[Exercise objective] Across the records that follow, how many lines contain the string "Bool"? Answer with the number only.

[Dataset entries]
*-*-*

import Literature.MathematicalPhysics.QuantumFieldTheory.Balaban1983to89.B15Prop1Carrier

/-!
# `Balaban1983to89.B15Prop1SliceCoordinates` — T. Bałaban, *Large field renormalization. II. Localization, exponentiation, and
bounds for the 𝐑 operation*, Commun. Math. Phys. **122** (1989) 355–392 [Balaban1989LargeFieldII] («[LF-II]»), p. 359: *«Denote by
P₀ the projection onto the subspace of B′ satisfying the gauge condition B′↾_{G₀} = 0»* — THE GAUGE-FIXED COORDINATE SPACE OF THE
PROPOSITION-1 CHART AS A CONCRETE HILBERT SPACE: the `𝔤`-valued functions on the FREE BONDS (the bonds meeting `Λ^{(k)}` off the
tree `G₀`) with the `ℓ²` inner product, its extension-by-zero `ιA` to bond fields, and the three COORDINATE FACTS (ι1)–(ι3) that
dag-n12-c's assembly `B15Prop1CarrierOnFromLetters.prop1Printed_lfVarOn_of_letters` displays as hypotheses — PROVED here, so that
at this choice of `E i` (with `P₀ = id`: the gauge condition is solved by the coordinates) they are no longer letters.

statement-level skeleton of published theorems with citation tags; proofs where landed; nothing here is a claim about
the Yang–Mills mass gap

Cell pub-ymgap, HUMAN RULING D-0062 (Track A full width), seat `pub-ymgap-dag-n12-c` (R134 acceleration seat (a), strategy s1
of DAG node N12 = [B15]; generation g2, sixth product).  PDF held: `paper:balaban1989-cmp122-large-field-ii` (journal page = PDF
page + 354; p. 359 = PDF 5).

THE PRINT (p. 359): *«Fixing the gauge G₀ for V′ we get a small configuration, and we can write V′ = exp iB′. … Denote by P₀
the projection onto the subspace of B′ satisfying the gauge condition B′↾_{G₀} = 0. By the inequality (1.9) the operator
P₀H*_{1,k}Δ₁H_{1,k}P₀ is positive, hence invertible on this subspace»*; p. 357 (1.2): *«∫dB′↾_Λ δ_{G₀}(B′) …»* — the integration ∕
variational variables are the values `B′(b) ∈ 𝔤` on the bonds of the variables off `G₀`.

WHAT THIS FILE PROVES (Mathlib + `B15Prop1Carrier`; no `sorry`, no `… : Prop` fact, no `instance`, no `notation`; the `def`s are
OBJECTS with bodies; axioms standard).  §1 `freeBonds S T` (the bonds meeting `S` off `T`, a `Finset`), `mem_freeBonds`;
`GaugeSlice S T 𝔤 := PiLp 2 (fun _ : freeBonds S T => 𝔤)` — *«the subspace of B′ satisfying the gauge condition»* as its own
finite-dimensional real inner-product space (Mathlib's `PiLp` instances); `ιA S T : GaugeSlice S T 𝔤 →ₗ[ℝ] VecField P k 𝔤` (extension by
zero), `ιA_apply_of_mem`, `ιA_apply_of_not_mem`.  §2 THE COORDINATE FACTS: (ι1) `isSupportedOn_ιA` (`ιA B` is supported on the free
bonds); (ι3) `norm_ιA_apply_le` (`‖ιA B (b)‖ ≤ ‖B‖`); (ι2) `exists_slice_eq` (every bond field supported on the free bonds with values
of norm `≤ t` is `ιA B` with `‖B‖ ≤ √|free bonds| · t`); and the three in the LITERAL shape of `prop1Printed_lfVarOn_of_letters`'s
hypotheses `hι1`/`hι2`/`hι3` at `P₀ := LinearMap.id` (`coord_ι1`, `coord_ι2`, `coord_ι3`).

HONEST SCOPE.  (i) This is bookkeeping: the identification of the model's abstract `E i` with a concrete coordinate space; with
`P₀ = id` the model's positivity letter (m1) is asked on the whole slice, which is what (1.9) prints (*«on the fields B′ … equal
to 0 on bonds of the graph G₀»*).  (ii) The norm is `ℓ²` over bonds of the `𝔤`-norm (print's `‖B′‖` in (1.8)–(1.9)); the constant
`√|free bonds|` converts a uniform (sup) bound into it.  (iii) `T` is any bond set (print: `G₀`).  Count-neutral; NOT a discharge
of N12; NOT summit progress.
-/

noncomputable section

open Set

namespace Literature.MathematicalPhysics.QuantumFieldTheory.Balaban1983to89.B15Prop1SliceCoordinates

open B15DeterminingSets GaugeField B15Prop1Carrier

variable {P : Params} {k : ℕ} [DecidableEq (PBond P k)]

/-! ## §1 The free bonds, the slice, the extension by zero -/

open Classical in
/-- THE FREE BONDS of the chart: the bonds meeting `S = Λ^{(k)}` (the variables of (1.77)) that are NOT in the tree `T = G₀` (there
`B′ = 0`). [cite: Balaban1989LargeFieldII, p.359 («B′ satisfying the gauge condition B′↾_{G₀} = 0»)] -/
def freeBonds (S : Set (Site P k)) (T : Finset (PBond P k)) : Finset (PBond P k) :=
  Finset.univ.filter fun b => b ∈ bondsOf S ∧ b ∉ T

/-- Membership in the free bonds. [cite: Balaban1989LargeFieldII, p.359] -/
theorem mem_freeBonds {S : Set (Site P k)} {T : Finset (PBond P k)} {b : PBond P k} :
    b ∈ freeBonds S T ↔ b ∈ bondsOf S ∧ b ∉ T := by
  simp [freeBonds]

/-- **THE GAUGE-FIXED COORDINATE SPACE** (*«the subspace of B′ satisfying the gauge condition B′↾_{G₀} = 0»*): `𝔤`-valued
functions on the free bonds with the `ℓ²` inner product — a finite-dimensional real inner-product space by Mathlib's `PiLp`
instances whenever `𝔤` is one. [cite: Balaban1989LargeFieldII, p.359] -/
abbrev GaugeSlice (S : Set (Site P k)) (T : Finset (PBond P k)) (𝔤 : Type*) : Type _ :=
  PiLp 2 (fun _ : ↥(freeBonds S T) => 𝔤)

variable {𝔤 : Type*} [NormedAddCommGroup 𝔤] [InnerProductSpace ℝ 𝔤]

/-- **EXTENSION BY ZERO** `ιA : GaugeSlice → (bonds → 𝔤)`: the bond field `B′` of a coordinate vector (its value on the free bonds, `0`
on `G₀` and off the bonds meeting `Λ^{(k)}`), a linear map. [cite: Balaban1989LargeFieldII, p.359] -/
def ιA (S : Set (Site P k)) (T : Finset (PBond P k)) : GaugeSlice S T 𝔤 →ₗ[ℝ] VecField P k 𝔤 where
  toFun B b := if h : b ∈ freeBonds S T then B ⟨b, h⟩ else 0
  map_add' B B' := by
    funext b
    by_cases h : b ∈ freeBonds S T
    · simp only [dif_pos h, Pi.add_apply, PiLp.add_apply]
    · simp only [dif_neg h, Pi.add_apply, add_zero]
  map_smul' c B := by
    funext b
    by_cases h : b ∈ freeBonds S T
    · simp only [dif_pos h, Pi.smul_apply, PiLp.smul_apply, RingHom.id_apply]
    · simp only [dif_neg h, Pi.smul_apply, smul_zero, RingHom.id_apply]

/-- `ιA B` on a free bond is the coordinate. [cite: Balaban1989LargeFieldII, p.359] -/
theorem ιA_apply_of_mem {S : Set (Site P k)} {T : Finset (PBond P k)} (B : GaugeSlice S T 𝔤) {b : PBond P k}
    (h : b ∈ freeBonds S T) : ιA S T B b = B ⟨b, h⟩ := by
  show (if h : b ∈ freeBonds S T then B ⟨b, h⟩ else 0) = B ⟨b, h⟩
  rw [dif_pos h]

/-- `ιA B = 0` off the free bonds (on `G₀` and off the variables). [cite: Balaban1989LargeFieldII, p.359] -/
theorem ιA_apply_of_not_mem {S : Set (Site P k)} {T : Finset (PBond P k)} (B : GaugeSlice S T 𝔤) {b : PBond P k}
    (h : b ∉ freeBonds S T) : ιA S T B b = 0 := by
  show (if h : b ∈ freeBonds S T then B ⟨b, h⟩ else 0) = 0
  rw [dif_neg h]

/-! ## §2 The coordinate facts (ι1)–(ι3) -/

/-- **(ι1)** `ιA B` is supported on the free bonds `{b ∈ bondsOf S | b ∉ T}`. [cite: Balaban1989LargeFieldII, p.359] -/
theorem isSupportedOn_ιA {S : Set (Site P k)} {T : Finset (PBond P k)} (B : GaugeSlice S T 𝔤) :
    IsSupportedOn {b | b ∈ bondsOf S ∧ b ∉ T} (ιA S T B) := fun _ hb =>
  ιA_apply_of_not_mem B fun h => hb (mem_freeBonds.1 h)

/-- **(ι3)** every coordinate is dominated by the `ℓ²` norm: `‖ιA B (b)‖ ≤ ‖B‖`. [cite: Balaban1989LargeFieldII, (1.8)–(1.9) p.358] -/
theorem norm_ιA_apply_le {S : Set (Site P k)} {T : Finset (PBond P k)} (B : GaugeSlice S T 𝔤) (b : PBond P k) :
    ‖ιA S T B b‖ ≤ ‖B‖ := by
  by_cases h : b ∈ freeBonds S T
  · rw [ιA_apply_of_mem B h]
    exact PiLp.norm_apply_le B ⟨b, h⟩
  · rw [ιA_apply_of_not_mem B h, norm_zero]
    exact norm_nonneg _

omit [DecidableEq (PBond P k)] in
/-- The bond type is inhabited (`d ≥ 1`). [folklore] -/
private theorem pbond_nonempty : Nonempty (PBond P k) := ⟨⟨default, ⟨0, P.hd⟩⟩⟩

/-- **(ι2)** every bond field supported on the free bonds whose values have norm `≤ t` is the extension by zero of a coordinate
vector of norm `≤ √|free bonds| · t` (sup-to-`ℓ²` conversion on a finite set). [cite: Balaban1989LargeFieldII, (1.8) p.358, p.359] -/
theorem exists_slice_eq {S : Set (Site P k)} {T : Finset (PBond P k)} {A : VecField P k 𝔤}
    (hA : IsSupportedOn {b | b ∈ bondsOf S ∧ b ∉ T} A) {t : ℝ} (ht : ∀ b, ‖A b‖ ≤ t) :
    ∃ B : GaugeSlice S T 𝔤, ιA S T B = A ∧ ‖B‖ ≤ Real.sqrt (freeBonds S T).card * t := by
  obtain ⟨b₀⟩ := (pbond_nonempty : Nonempty (PBond P k))
  have ht0 : 0 ≤ t := (norm_nonneg _).trans (ht b₀)
  refine ⟨WithLp.toLp 2 fun i : ↥(freeBonds S T) => A i.1, ?_, ?_⟩
  · funext b
    by_cases h : b ∈ freeBonds S T
    · rw [ιA_apply_of_mem _ h]
    · rw [ιA_apply_of_not_mem _ h]
      exact (hA b fun hb => h (mem_freeBonds.2 hb)).symm
  · set B : GaugeSlice S T 𝔤 := WithLp.toLp 2 fun i : ↥(freeBonds S T) => A i.1 with hB
    have hsq : ‖B‖ ^ 2 ≤ (Real.sqrt (freeBonds S T).card * t) ^ 2 := by
      rw [PiLp.norm_sq_eq_of_L2, mul_pow, Real.sq_sqrt (Nat.cast_nonneg _)]
      calc ∑ i : ↥(freeBonds S T), ‖B i‖ ^ 2 ≤ ∑ _i : ↥(freeBonds S T), t ^ 2 :=
            Finset.sum_le_sum fun i _ => by
              have h1 : ‖B i‖ ≤ t := ht i.1
              exact pow_le_pow_left₀ (norm_nonneg _) h1 2
        _ = (freeBonds S T).card * t ^ 2 := by simp [Finset.sum_const]
    exact (pow_le_pow_iff_left₀ (norm_nonneg _) (by positivity) two_ne_zero).1 hsq

/-! ## §3 The coordinate facts in the literal shape of `prop1Printed_lfVarOn_of_letters` (`P₀ := id`) -/

/-- (ι1) literally: for `B` in the range of `P₀ = id`, `ιA B` is supported on the free bonds. [cite: Balaban1989LargeFieldII, p.359] -/
theorem coord_ι1 (S : Set (Site P k)) (T : Finset (PBond P k)) :
    ∀ B : GaugeSlice S T 𝔤, (LinearMap.id : GaugeSlice S T 𝔤 →ₗ[ℝ] GaugeSlice S T 𝔤) B = B →
      IsSupportedOn {b | b ∈ bondsOf S ∧ b ∉ T} (ιA S T B) :=
  fun B _ => isSupportedOn_ιA B

/-- (ι2) literally, with `N = √|free bonds|`. [cite: Balaban1989LargeFieldII, p.359] -/
theorem coord_ι2 (S : Set (Site P k)) (T : Finset (PBond P k)) :
    ∀ (A : VecField P k 𝔤) (t : ℝ), IsSupportedOn {b | b ∈ bondsOf S ∧ b ∉ T} A → (∀ b, ‖A b‖ ≤ t) →
      ∃ B : GaugeSlice S T 𝔤, (LinearMap.id : GaugeSlice S T 𝔤 →ₗ[ℝ] GaugeSlice S T 𝔤) B = B ∧ ιA S T B = A ∧
        ‖B‖ ≤ Real.sqrt (freeBonds S T).card * t := by
  intro A t hA ht
  obtain ⟨B, hB, hBn⟩ := exists_slice_eq hA ht
  exact ⟨B, rfl, hB, hBn⟩

/-- (ι3) literally. [cite: Balaban1989LargeFieldII, (1.8)–(1.9) p.358] -/
theorem coord_ι3 (S : Set (Site P k)) (T : Finset (PBond P k)) :
    ∀ (B : GaugeSlice S T 𝔤) (b : PBond P k), ‖ιA S T B b‖ ≤ ‖B‖ :=
  fun B b => norm_ιA_apply_le B b

end Literature.MathematicalPhysics.QuantumFieldTheory.Balaban1983to89.B15Prop1SliceCoordinates

end
import Summits.CriticalPhenomena.PercolationContinuityZ3.Theorems.PercNearOneGluingNoHeavyLowerTailThreePointProductFormFibreForestBridges
import Summits.CriticalPhenomena.PercolationContinuityZ3.Theorems.PercNearOneGluingNoHeavyLowerTailThreePointProductFormFibreCutVertex
import HarnessLib

/-!
# The forest form of the halving lemma, III: the bridgeless skeleton and the contracted multigraph
# (Sahi programme, prover prim-sahi-p2 gen 58)

Support file (`--supports stmt-CriticalPhenomena-4575`, helper); part of THEOREM A of the memos
`run/shared/lean/prim/prim-sahi/FROM-prim-sahi-p2-gen57-FOREST-FORM.md` §2 and `…gen58-…` §3: the forest form (FOR) of the halving lemma on the
contractions `H/N₀` of a finite labelled multigraph `H = (V, α, ends)` implies `#bad ≤ #P1 + #P2` (FIB-v) on `H`.  Standard axioms, no sorries,
no named facts, no definitions (everything spelled out inline).

Objects.  A configuration is `z : α → Bool`; `R z x y := (openGraph (labelledOpen ends z)).Reachable x y`.  An open label `l` of `z` with
`ends l = s(x, y)` is a BRIDGE of `z` when `¬ R (update z l false) x y`, a NON-BRIDGE otherwise.  The SKELETON class of `zN : α → Bool` is the set of
`z` whose open non-bridges are exactly the open labels of `zN`, written with the two hypotheses
`hsk : ∀ l, zN l = true → z l = true ∧ (∀ x y, ends l = s(x,y) → R (update z l false) x y)` and
`hbr : ∀ l, zN l = false → z l = true → ∀ x y, ends l = s(x,y) → ¬ R (update z l false) x y`.
The CONTRACTION `H/zN` has vertices the connected components of `openGraph (labelledOpen ends zN)` (Mathlib `SimpleGraph.ConnectedComponent`),
labels `{l // zN l = false}` and endpoint map `l ↦ (ends l).map π` (`π = connectedComponentMk`); the restriction of `z` is `fun l => z l.1`.
* `reachable_closed_of_bridge` [this work] — closing a bridge `l'` of `z` does not disconnect the endpoints of another open label `l` in `z − l`.
* **`skeleton_closed`** [this work] — in a skeleton class, every skeleton label has its endpoints joined inside the skeleton minus itself
  (all bridges of `z` can be closed at once without disconnecting the endpoints of a non-bridge).
* `reachable_quotient_of_reachable`, `reachable_of_reachable_quotient` [this work] — projection / lifting of connections between `H` and `H/zN`.
* `flat_quotient_apply`, **`reachable_flat_quotient`** [this work] — the flat `♭z = clusterFlip ends a z̄` restricts to the flat of the restriction,
  so `bad_H(z) ⟹ bad_{H/zN}(z|)`.
* **`forest_restrict_of_skeleton`** [this work] — the restriction of a member of the skeleton class of `zN` is a FOREST configuration of `H/zN`.
* **`extension_skeleton`**, **`extension_bridge`** [this work] — conversely, extending a forest configuration of `H/zN` by the (closed) skeleton `zN`
  gives a member of the skeleton class (skeleton labels open non-bridges; open non-skeleton labels bridges).
[folklore] (walks, closed sets, quotient graphs); [cite: Gladkov2024, Conjecture 10.1 (p. 18), arXiv:2408.08457] for the conjectures served.
-/

namespace Summit.CriticalPhenomena.PercolationContinuityZ3.Theorems.ProductFormFibre
/-
Copyright (c) 2026 the pub-hodgecm-mathlib formalisation cell (harness21).  Prover seat hodgecm-mathlib-K2E1-p10 (g2), Track B ∕ K2-LIT (build stream 29), h413 = `stmt-HodgeConjecture-24833`,
route of record `HCCMUnconditional`, ROADCARD «5Res ENDGAME BY FAMILIES» §2 C7; dealer K2E1-plan (g7) — THE C7 HEAD WITH A FINITE FAMILY INDEX: `E^{K′} ⊆ closure ⨆_{χ ∈ S(K′)} span{pure
tensors}`, `S(K′)` the FINITE set of ★ F3d-ε; cuspidal datum (★ bridge) and `L²`-brick (★ F3d-δ) discharged — modulo F3d-α only.
-/
import Summits.HodgeConjecture.HodgeConjecture.Theorems.K2E1PseudoEisensteinFamilyDecompositionU2      -- ★ THE C7 HEAD (this seat): §2 `toLp_quotFun_eisensteinSeriesU_mem_span_family` + imports
import Summits.HodgeConjecture.HodgeConjecture.Theorems.K2E1CuspidalDensityQuasiSplitBridgeCMTwo      -- ★ bridge (this seat): `(𝔓, h𝔓, W, hE)` in the quasiSplit world
import Summits.HodgeConjecture.HodgeConjecture.Theorems.K2E1EisensteinNiceClassCMTwo                  -- ★ F3d-δ (K2E1-p15): `memLp_quotFun_eisensteinSeriesU_of_nice`
import Summits.HodgeConjecture.HodgeConjecture.Theorems.K2E1ChiSectionLevelFinitenessU2               -- ★ F3d-ε (this seat): the finite index `S(K′)` (`finite_setOf_rayTrivial_levelTrivial`)
import HarnessLib

/-!
# h413 ∕ Track B «K2-LIT», ROADCARD «5Res BY FAMILIES» §2 C7 — `K2E1PseudoEisensteinFamilyDecompositionFiniteU2`: **`(L²_cusp)ᗮ ∩ L²(X)^{K′} ⊆ closure ⨆_{χ ∈ S(K′)} span { [quotFun (E (f(H)·φ))] }`**
# with the FINITE family index `S(K′) = {χ ray-trivial ∧ ∃ w ∈ W, χ|_{U_w} = 1}` of ★ F3d-ε (`finite_setOf_rayTrivial_levelTrivial`) — K2E4-p14's finite block index `β`; modulo F3d-α (`hα`) only

Cell `pub/hodgecm-mathlib`, crux h413 = `stmt-HodgeConjecture-24833`, route of record `HCCMUnconditional`; dealer K2E1-plan (g7).  THEOREMS ONLY; lane `--supports stmt-HodgeConjecture-24833
--as helper` (count-neutral).  Closes no socket.  The proof is the C7 HEAD's (★ `orthogonal_inf_invariants_le_topologicalClosure_iSup_family`) with ONE refinement: for `χ ∈ s` (hα's finset)
either `P_χ = 0` (its Eisenstein class is `0`) or `P_χ(βw) ≠ 0` at some representative `w ∈ W`, and then `χ` is trivial on the level subgroup `U_w = d₀(T(𝔸) ∩ wK′w⁻¹)` by the STABILISER
DICHOTOMY ★ F3d-β `chi_firstEntryUnit_eq_one_of_apply_ne_zero` — so only `χ ∈ S(K′)` contribute.  The cuspidal datum is ★ `exists_parabolicData_orthogonal_eq_quasiSplit_two`, `hδ` is ★ F3d-δ.

* **`cuspidal_orthogonal_inf_invariants_le_topologicalClosure_biSup_levelFamilies`**.

HONEST LABEL: HC_CM is proved only modulo the 7 printed citations (2 remaining named inputs: hLiu418 = `stmt-HodgeConjecture-24832`, h413 = `stmt-HodgeConjecture-24833`) until rung 0
closes; this file asserts no named fact and closes no socket.
References: [MoeglinWaldspurger1995] C. Mœglin, J.-L. Waldspurger, *Spectral Decomposition and Eisenstein Series*, II.1.1–II.1.4, II.2.4; [BernsteinLapid2019] J. Bernstein, E. Lapid, *On the
meromorphic continuation of Eisenstein series*, §4.
-/

set_option autoImplicit false
set_option linter.dupNamespace false  -- the mandated namespace repeats the summit's segment (`HodgeConjecture.HodgeConjecture`)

*-*-*

[Solution for this problem] 2